WHAT YOU ARE ASKED TO DO: Two lines mark the range in the entries below: the one holding "have h := mem_clF_sdiff_of_forall_notMem_fundC" and the one holding "have hT4 : ((gr". Set down those two and all lines between them, exactly.
=== MATERIAL FOR THE TASK ===
import Summits.HubbardSuperconductivity.HubbardSuperconductivity.Theorems.AnisotropyChordTransferFibre3FinXDEvalW

/-!
# Route `AnisotropyChord` / H0 rotor rung: FIN per-`L` row-D (KT-2a″) cell facts, `L = 23`, cells 69–69

Kernel facts `xdCellAny0 23 (49/50) la lb aD = true` (in-kernel point tables, zero data; `decide +kernel`) for the combined-cell
grid of `L = 23` (g5 design, 1–2.5 % cells); assembled in `…FinXDTwentyThree`.  Prover seat `hubbard-h0-rotor-p3` g7; helper for piece A =
stmt-HubbardSuperconductivity-23918 of rung 19089 (`--supports`, helper class).  WHAT THIS IS NOT: nothing here proves superconductivity in the
Hubbard model (rotor TARGET as worded stays FALSE, g15 verdict); kernel facts for ONE hypothesis of ONE conditional reduction.
-/

set_option linter.dupNamespace false
set_option autoImplicit false

namespace Summit.HubbardSuperconductivity.HubbardSuperconductivity.Theorems.AnisotropyChord.Transfer.Fibre3

namespace FinXD

/-- cell 69 of `L = 23` (`cert`). [folklore] -/
theorem xd23_69 : xdCellAny0 23 (49/50 : ℚ) 557006358927204 570931517900385 (2/25 : ℚ) = true := by (rw [← xdCellAnyW0_eq]; decide +kernel)

end FinXD

end Summit.HubbardSuperconductivity.HubbardSuperconductivity.Theorems.AnisotropyChord.Transfer.Fibre3
import Summits.Ventures.PercRepro.ProfilePointedCircuitClassesCoreIII

/-!
# PercRepro — THE CORE CLASS `#C = 2` OF THE BOTTOM-LEVEL PER-CIRCUIT CLAIM AT NULLITY 4: THE LOCAL LYM
(p5, gen 36; `proofs/P5-GM1.md` §52(b), the `#D = 3` case)

The closure lemma `mem_clF_sdiff_of_forall_notMem_fundC` (`x ∈ cl(W ∖ S)` when `S` misses the fundamental circuit), two
rank tools (`rk_sdiff_add_card_le_of_forall_coloop`, `exists_not_coloop_of_four`), the «at most two invalid points» lemma
`two_le_card_filter_valid`, and the three-type injection behind the LOCAL LYM of the class `#C = 2`
(`local_lym_of_card_eq_two`): on every containment edge `W ⊆ V` of the class, the demands below `V` inject into the
units above `W`.
-/

open scoped Matroid

namespace PercRepro.Cogirth

open Finset ThmH Skew Shadow Profile

variable {α : Type} [DecidableEq α] {N : Matroid α} [N.Finite]

section CoreLYM

/-- **THE LOCAL LYM OF THE CLASS `#C = 2`** (§52(b), the `#D = 3` case): on every containment edge `W ⊆ V` of the
class, the demands below `V` inject into the units above `W` — `W` itself to `V`; a demand `W'` with
`W' ∩ W = C` (`W' = C + p' + q'`) to `E − x − (p' + q' + t₁ + t₂)` with `t₁ ∈ T := (E − x) ∖ V` not a coloop of
`E ∖ (p' + q')`; a demand `W'` with `#(W' ∩ W) = 3` (`W' = C + σ + q'`, `σ ∈ W ∖ C = {p, q}`) to `(V − q') + t`
with `t ∈ T` not in `cl(V − q')`, a different `t` for `σ = p` and `σ = q` (`two_le_card_filter_valid`); the three
images meet `T` in `0`, `2`, `1` points respectively. -/
theorem local_lym_of_card_eq_two (hn : (gr N).card = rk N (gr N) + 4) (hR : 6 ≤ rk N (gr N)) (x : α)
    {C : Finset α} (hC : C.card = 2) {W V : Finset α}
    (hW : W ∈ (biIndepSets N 4).filter (fun W => x ∉ W ∧ x ∈ clF N W ∧ fundC N W x = C))
    (hV : V ∈ (biIndepSets N ((gr N).card - 5)).filter (fun V => x ∉ V ∧ x ∈ clF N V ∧ fundC N V x = C))
    (hWV : W ⊆ V) :
    (((biIndepSets N 4).filter (fun W => x ∉ W ∧ x ∈ clF N W ∧ fundC N W x = C)).filter
        (fun W' => W' ⊆ V)).card ≤
      (((biIndepSets N ((gr N).card - 5)).filter (fun V => x ∉ V ∧ x ∈ clF N V ∧ fundC N V x = C)).filter
        (fun V' => W ⊆ V')).card := by
  -- unpack the demand `W` and the unit `V`
  have hW' := hW
  rw [mem_filter, mem_biIndepSets] at hW'
  obtain ⟨⟨hWg, hWcard, hWrk, hWcompl⟩, hxW, hxcl, hfund⟩ := hW'
  have hV' := hV
  rw [mem_filter, mem_biIndepSets] at hV'
  obtain ⟨⟨hVg, hVcard, hVrk, hVcompl⟩, hxV, hxclV, hfundV⟩ := hV'
  have hxg : x ∈ gr N := clF_subset_gr W hxcl
  have hCW : C ⊆ W := hfund ▸ fundC_subset W x
  have hCV : C ⊆ V := hCW.trans hWV
  have hxC : x ∈ clF N C := by
    have h := mem_clF_sdiff_of_forall_notMem_fundC hxg hWg hWrk hxcl (W \ C) sdiff_subset
      (fun w hw => by rw [hfund]; exact (mem_sdiff.1 hw).2)
    rwa [Finset.sdiff_sdiff_eq_self hCW] at h
  -- the two points of `W ∖ C`
  have hWC2 : (W \ C).card = 2 := by rw [card_sdiff_of_subset hCW]; omega
  obtain ⟨p, q, hpq, hWC⟩ := card_eq_two.1 hWC2
  have hpW : p ∈ W := (mem_sdiff.1 (hWC ▸ mem_insert_self p {q})).1
  have hqW : q ∈ W := (mem_sdiff.1 (hWC ▸ mem_insert_of_mem (mem_singleton_self q))).1
  have hpC : p ∉ C := (mem_sdiff.1 (hWC ▸ mem_insert_self p {q})).2
  have hqC : q ∉ C := (mem_sdiff.1 (hWC ▸ mem_insert_of_mem (mem_singleton_self q))).2
  -- `T := (E − x) ∖ V`, four points avoiding `W`
  have hVE : V ⊆ (gr N).erase x := fun a ha => mem_erase.2 ⟨fun h => hxV (h ▸ ha), hVg ha⟩
  have hWE : W ⊆ (gr N).erase x := hWV.trans hVE
  have hT4 : ((gr N).erase x \ V).card = 4 := by
    rw [card_sdiff_of_subset hVE, card_erase_of_mem hxg, hVcard]
    omega
  have hTg : (gr N).erase x \ V ⊆ gr N := sdiff_subset.trans (erase_subset _ _)
  have hTV : ∀ t ∈ (gr N).erase x \ V, t ∉ V := fun t ht => (mem_sdiff.1 ht).2
  have hTW : ∀ t ∈ (gr N).erase x \ V, t ∉ W := fun t ht h => (mem_sdiff.1 ht).2 (hWV h)
  have hTx : ∀ t ∈ (gr N).erase x \ V, t ≠ x := fun t ht => (mem_erase.1 (mem_sdiff.1 ht).1).1
  -- a unit above `W` is determined by its «hole» `(E − x) ∖ V'`; membership of such a set in the unit class
  have hunit : ∀ T' : Finset α, T' ⊆ (gr N).erase x \ W → T'.card = 4 →
      rk N (gr N) ≤ rk N (gr N \ T') + 1 →
      (gr N).erase x \ T' ∈ ((biIndepSets N ((gr N).card - 5)).filter
        (fun V => x ∉ V ∧ x ∈ clF N V ∧ fundC N V x = C)).filter (fun V' => W ⊆ V') := by
    intro T' hT'S hT'4 hrkT'
    have hWV' : W ⊆ (gr N).erase x \ T' := fun a ha =>
      mem_sdiff.2 ⟨hWE ha, fun h => (mem_sdiff.1 (hT'S h)).2 ha⟩
    have hV'g : (gr N).erase x \ T' ⊆ gr N := sdiff_subset.trans (erase_subset _ _)
    have hxV' : x ∉ (gr N).erase x \ T' := fun h => (mem_erase.1 (mem_sdiff.1 h).1).1 rfl
    have hxclV' : x ∈ clF N ((gr N).erase x \ T') := mem_clF_of_subset (hCW.trans hWV') hxC
    have hT'E : T' ⊆ (gr N).erase x := hT'S.trans sdiff_subset
    have hcard' : ((gr N).erase x \ T').card = (gr N).card - 5 := by
      rw [card_sdiff_of_subset hT'E, card_erase_of_mem hxg, hT'4]
      omega
    have e : insert x ((gr N).erase x \ T') = gr N \ T' := by
      ext a
      simp only [mem_insert, mem_sdiff, mem_erase]
      constructor
      · rintro (rfl | ⟨⟨_, hag⟩, haT⟩)
        · exact ⟨hxg, fun h => (mem_erase.1 (hT'E h)).1 rfl⟩
        · exact ⟨hag, haT⟩
      · rintro ⟨hag, haT⟩
        by_cases hax : a = x
        · exact Or.inl hax
        · exact Or.inr ⟨⟨hax, hag⟩, haT⟩
    have hrkV' : rk N ((gr N).erase x \ T') = ((gr N).erase x \ T').card := by
      have h1 : rk N (insert x ((gr N).erase x \ T')) = rk N ((gr N).erase x \ T') := by
        rw [rk_insert_eq hxg hV'g, if_pos hxclV']
      rw [e] at h1
      have h2 := rk_le_card (M := N) ((gr N).erase x \ T')
      rw [hcard'] at h2 ⊢
      omega
    rw [mem_filter, mem_filter, mem_biIndepSets]
    refine ⟨⟨⟨hV'g, hcard', hrkV', ?_⟩, hxV', hxclV', ?_⟩, hWV'⟩
    · apply rk_eq_card_of_subset_of_rk_eq_card _ hWcompl
      intro a ha
      rw [mem_sdiff] at ha ⊢
      refine ⟨ha.1, fun h => ha.2 (hWV' h)⟩
    · exact fundC_eq_of_subset hWg hWrk hxcl hfund hxC hWV' hV'g hrkV' hxclV'
  -- a demand below `V` is `C` plus two points of `V ∖ C`
  have hdem : ∀ W' ∈ ((biIndepSets N 4).filter (fun W => x ∉ W ∧ x ∈ clF N W ∧ fundC N W x = C)).filter
      (fun W' => W' ⊆ V), C ⊆ W' ∧ W'.card = 4 ∧ W' ⊆ V ∧ rk N (gr N \ W') = (gr N \ W').card := by
    intro W' hW'
    rw [mem_filter, mem_filter, mem_biIndepSets] at hW'
    obtain ⟨⟨⟨_, hc, _, hcompl⟩, _, _, hf⟩, hsub⟩ := hW'
    exact ⟨hf ▸ fundC_subset W' x, hc, hsub, hcompl⟩
  -- the spanning sets `E − q'` for `q' ∈ W'`, `W'` a demand
  have hspan : ∀ W' ∈ ((biIndepSets N 4).filter (fun W => x ∉ W ∧ x ∈ clF N W ∧ fundC N W x = C)).filter
      (fun W' => W' ⊆ V), ∀ S ⊆ W', rk N (gr N \ S) = rk N (gr N) := by
    intro W' hW' S hS
    obtain ⟨_, hc, _, hcompl⟩ := hdem W' hW'
    have h1 : rk N (gr N \ W') ≤ rk N (gr N \ S) := rk_le_rk_of_subset_finset (sdiff_subset_sdiff (Subset.refl _) hS)
    have h2 : rk N (gr N \ S) ≤ rk N (gr N) := rk_le_rk_of_subset_finset sdiff_subset
    have hW'g : W' ⊆ gr N := ((hdem W' hW').2.2.1).trans hVg
    rw [hcompl, card_sdiff_of_subset hW'g, hc] at h1
    omega
  -- names for the two sides
  obtain ⟨Dv, hDv⟩ : ∃ Dv : Finset (Finset α), Dv = ((biIndepSets N 4).filter
    (fun W => x ∉ W ∧ x ∈ clF N W ∧ fundC N W x = C)).filter (fun W' => W' ⊆ V) := ⟨_, rfl⟩
  obtain ⟨Uw, hUw⟩ : ∃ Uw : Finset (Finset α), Uw = ((biIndepSets N ((gr N).card - 5)).filter
    (fun V => x ∉ V ∧ x ∈ clF N V ∧ fundC N V x = C)).filter (fun V' => W ⊆ V') := ⟨_, rfl⟩
  rw [← hDv, ← hUw]
  have hdem' : ∀ W' ∈ Dv, C ⊆ W' ∧ W'.card = 4 ∧ W' ⊆ V ∧ rk N (gr N \ W') = (gr N \ W').card :=
    fun W' hW' => hdem W' (hDv ▸ hW')
  have hspan' : ∀ W' ∈ Dv, ∀ S ⊆ W', rk N (gr N \ S) = rk N (gr N) :=
    fun W' hW' => hspan W' (hDv ▸ hW')
  have hunit' : ∀ T' : Finset α, T' ⊆ (gr N).erase x \ W → T'.card = 4 →
      rk N (gr N) ≤ rk N (gr N \ T') + 1 → (gr N).erase x \ T' ∈ Uw :=
    fun T' h1 h2 h3 => hUw ▸ hunit T' h1 h2 h3
  have hVUw : V ∈ Uw := hUw ▸ mem_filter.2 ⟨hV, hWV⟩
  -- the valid points for the type (iii) moves, with two distinct representatives
  have hvalid : ∀ q' ∈ V, q' ∉ C → rk N ((gr N).erase q') = rk N (gr N) →
      ∃ a b, a ∈ ((gr N).erase x \ V).filter (fun t => t ∉ clF N (V.erase q')) ∧
        b ∈ ((gr N).erase x \ V).filter (fun t => t ∉ clF N (V.erase q')) ∧ a ≠ b := by
    intro q' hq'V hq'C hq
    have h := two_le_card_filter_valid hVg hVrk hxV hCV hxC hq'V hq'C hq hT4 (by omega) hn hR
    obtain ⟨a, ha, b, hb, hab⟩ := one_lt_card.1
      (show 1 < (((gr N).erase x \ V).filter (fun t => t ∉ clF N (V.erase q'))).card by omega)
    exact ⟨a, b, ha, hb, hab⟩
  classical
  let ta : α → α := fun q' => if h : ∃ a b, a ∈ ((gr N).erase x \ V).filter (fun t => t ∉ clF N (V.erase q')) ∧
      b ∈ ((gr N).erase x \ V).filter (fun t => t ∉ clF N (V.erase q')) ∧ a ≠ b then Classical.choose h else x
  let tb : α → α := fun q' => if h : ∃ a b, a ∈ ((gr N).erase x \ V).filter (fun t => t ∉ clF N (V.erase q')) ∧
      b ∈ ((gr N).erase x \ V).filter (fun t => t ∉ clF N (V.erase q')) ∧ a ≠ b then
      Classical.choose (Classical.choose_spec h) else x
  have hta : ∀ q' ∈ V, q' ∉ C → rk N ((gr N).erase q') = rk N (gr N) →
      ta q' ∈ ((gr N).erase x \ V).filter (fun t => t ∉ clF N (V.erase q')) ∧
      tb q' ∈ ((gr N).erase x \ V).filter (fun t => t ∉ clF N (V.erase q')) ∧ ta q' ≠ tb q' := by
    intro q' hq'V hq'C hq
    have h := hvalid q' hq'V hq'C hq
    simp only [ta, tb, dif_pos h]
    exact Classical.choose_spec (Classical.choose_spec h)
  -- THE THREE PARTS OF THE DEMANDS AND THE UNITS
  have hsplit : Dv.card = (Dv.filter (fun W' => W' = W)).card +
      ((Dv.filter (fun W' => ¬ W' = W ∧ (W' ∩ W).card = 3)).card +
        (Dv.filter (fun W' => ¬ W' = W ∧ ¬ (W' ∩ W).card = 3)).card) := by
    have e1 := card_filter_add_card_filter_not (s := Dv) (fun W' => W' = W)
    have e2 := card_filter_add_card_filter_not (s := Dv.filter (fun W' => ¬ W' = W))
      (fun W' => (W' ∩ W).card = 3)
    have e3 := filter_filter (fun W' => ¬ W' = W) (fun W' => (W' ∩ W).card = 3) Dv
    have e4 := filter_filter (fun W' => ¬ W' = W) (fun W' => ¬ (W' ∩ W).card = 3) Dv
    rw [e3, e4] at e2
    omega
  have hmerge : (Uw.filter (fun V' => (V' ∩ ((gr N).erase x \ V)).card = 0)).card +
      ((Uw.filter (fun V' => (V' ∩ ((gr N).erase x \ V)).card = 1)).card +
        (Uw.filter (fun V' => (V' ∩ ((gr N).erase x \ V)).card = 2)).card) ≤ Uw.card := by
    rw [← card_union_of_disjoint, ← card_union_of_disjoint]
    · apply card_le_card
      intro V' hV'
      simp only [mem_union, mem_filter] at hV'
      rcases hV' with h | h | h <;> exact h.1
    · rw [disjoint_left]
      intro V' h1 h2
      rw [mem_union, mem_filter, mem_filter] at h2
      rw [mem_filter] at h1
      rcases h2 with h2 | h2 <;> omega
    · rw [disjoint_left]
      intro V' h1 h2
      rw [mem_filter] at h1 h2
      omega
  -- (i) `W ↦ V`
  have hi : (Dv.filter (fun W' => W' = W)).card ≤
      (Uw.filter (fun V' => (V' ∩ ((gr N).erase x \ V)).card = 0)).card := by
    rcases (Dv.filter (fun W' => W' = W)).eq_empty_or_nonempty with hemp | ⟨W', hW'⟩
    · rw [hemp, card_empty]
      exact Nat.zero_le _
    · have hle : (Dv.filter (fun W' => W' = W)).card ≤ 1 :=
        card_le_one.2 (fun a ha b hb => by rw [(mem_filter.1 ha).2, (mem_filter.1 hb).2])
      have hpos : 0 < (Uw.filter (fun V' => (V' ∩ ((gr N).erase x \ V)).card = 0)).card := by
        apply card_pos.2
        refine ⟨V, mem_filter.2 ⟨hVUw, ?_⟩⟩
        rw [card_eq_zero, eq_empty_iff_forall_notMem]
        intro a ha
        rw [mem_inter] at ha
        exact hTV a ha.2 ha.1
      omega
  have hii := card_typeII_le hn x Dv Uw hC hWcard hxV hVg hVE hVcard hVrk hCW hT4 hTg hTV hTW hdem' hspan' hunit'
  have hiii := card_typeIII_le hn x Dv Uw hC hWcard hxV hVg hVE hVcard hVrk hCW hT4 hTg hTV hTW hdem' hspan' hunit' hpq hWC ta tb hta
  -- the assembly
  calc Dv.card = (Dv.filter (fun W' => W' = W)).card +
        ((Dv.filter (fun W' => ¬ W' = W ∧ (W' ∩ W).card = 3)).card +
          (Dv.filter (fun W' => ¬ W' = W ∧ ¬ (W' ∩ W).card = 3)).card) := hsplit
    _ ≤ (Uw.filter (fun V' => (V' ∩ ((gr N).erase x \ V)).card = 0)).card +
        ((Uw.filter (fun V' => (V' ∩ ((gr N).erase x \ V)).card = 1)).card +
          (Uw.filter (fun V' => (V' ∩ ((gr N).erase x \ V)).card = 2)).card) := by
        have := hi; have := hii; have := hiii; omega
    _ ≤ Uw.card := hmerge


end CoreLYM

end PercRepro.Cogirth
===
ANSWER TO THIS PROBLEM:
    have h := mem_clF_sdiff_of_forall_notMem_fundC hxg hWg hWrk hxcl (W \ C) sdiff_subset
      (fun w hw => by rw [hfund]; exact (mem_sdiff.1 hw).2)
    rwa [Finset.sdiff_sdiff_eq_self hCW] at h
  -- the two points of `W ∖ C`
  have hWC2 : (W \ C).card = 2 := by rw [card_sdiff_of_subset hCW]; omega
  obtain ⟨p, q, hpq, hWC⟩ := card_eq_two.1 hWC2
  have hpW : p ∈ W := (mem_sdiff.1 (hWC ▸ mem_insert_self p {q})).1
  have hqW : q ∈ W := (mem_sdiff.1 (hWC ▸ mem_insert_of_mem (mem_singleton_self q))).1
  have hpC : p ∉ C := (mem_sdiff.1 (hWC ▸ mem_insert_self p {q})).2
  have hqC : q ∉ C := (mem_sdiff.1 (hWC ▸ mem_insert_of_mem (mem_singleton_self q))).2
  -- `T := (E − x) ∖ V`, four points avoiding `W`
  have hVE : V ⊆ (gr N).erase x := fun a ha => mem_erase.2 ⟨fun h => hxV (h ▸ ha), hVg ha⟩
  have hWE : W ⊆ (gr N).erase x := hWV.trans hVE
  have hT4 : ((gr N).erase x \ V).card = 4 := by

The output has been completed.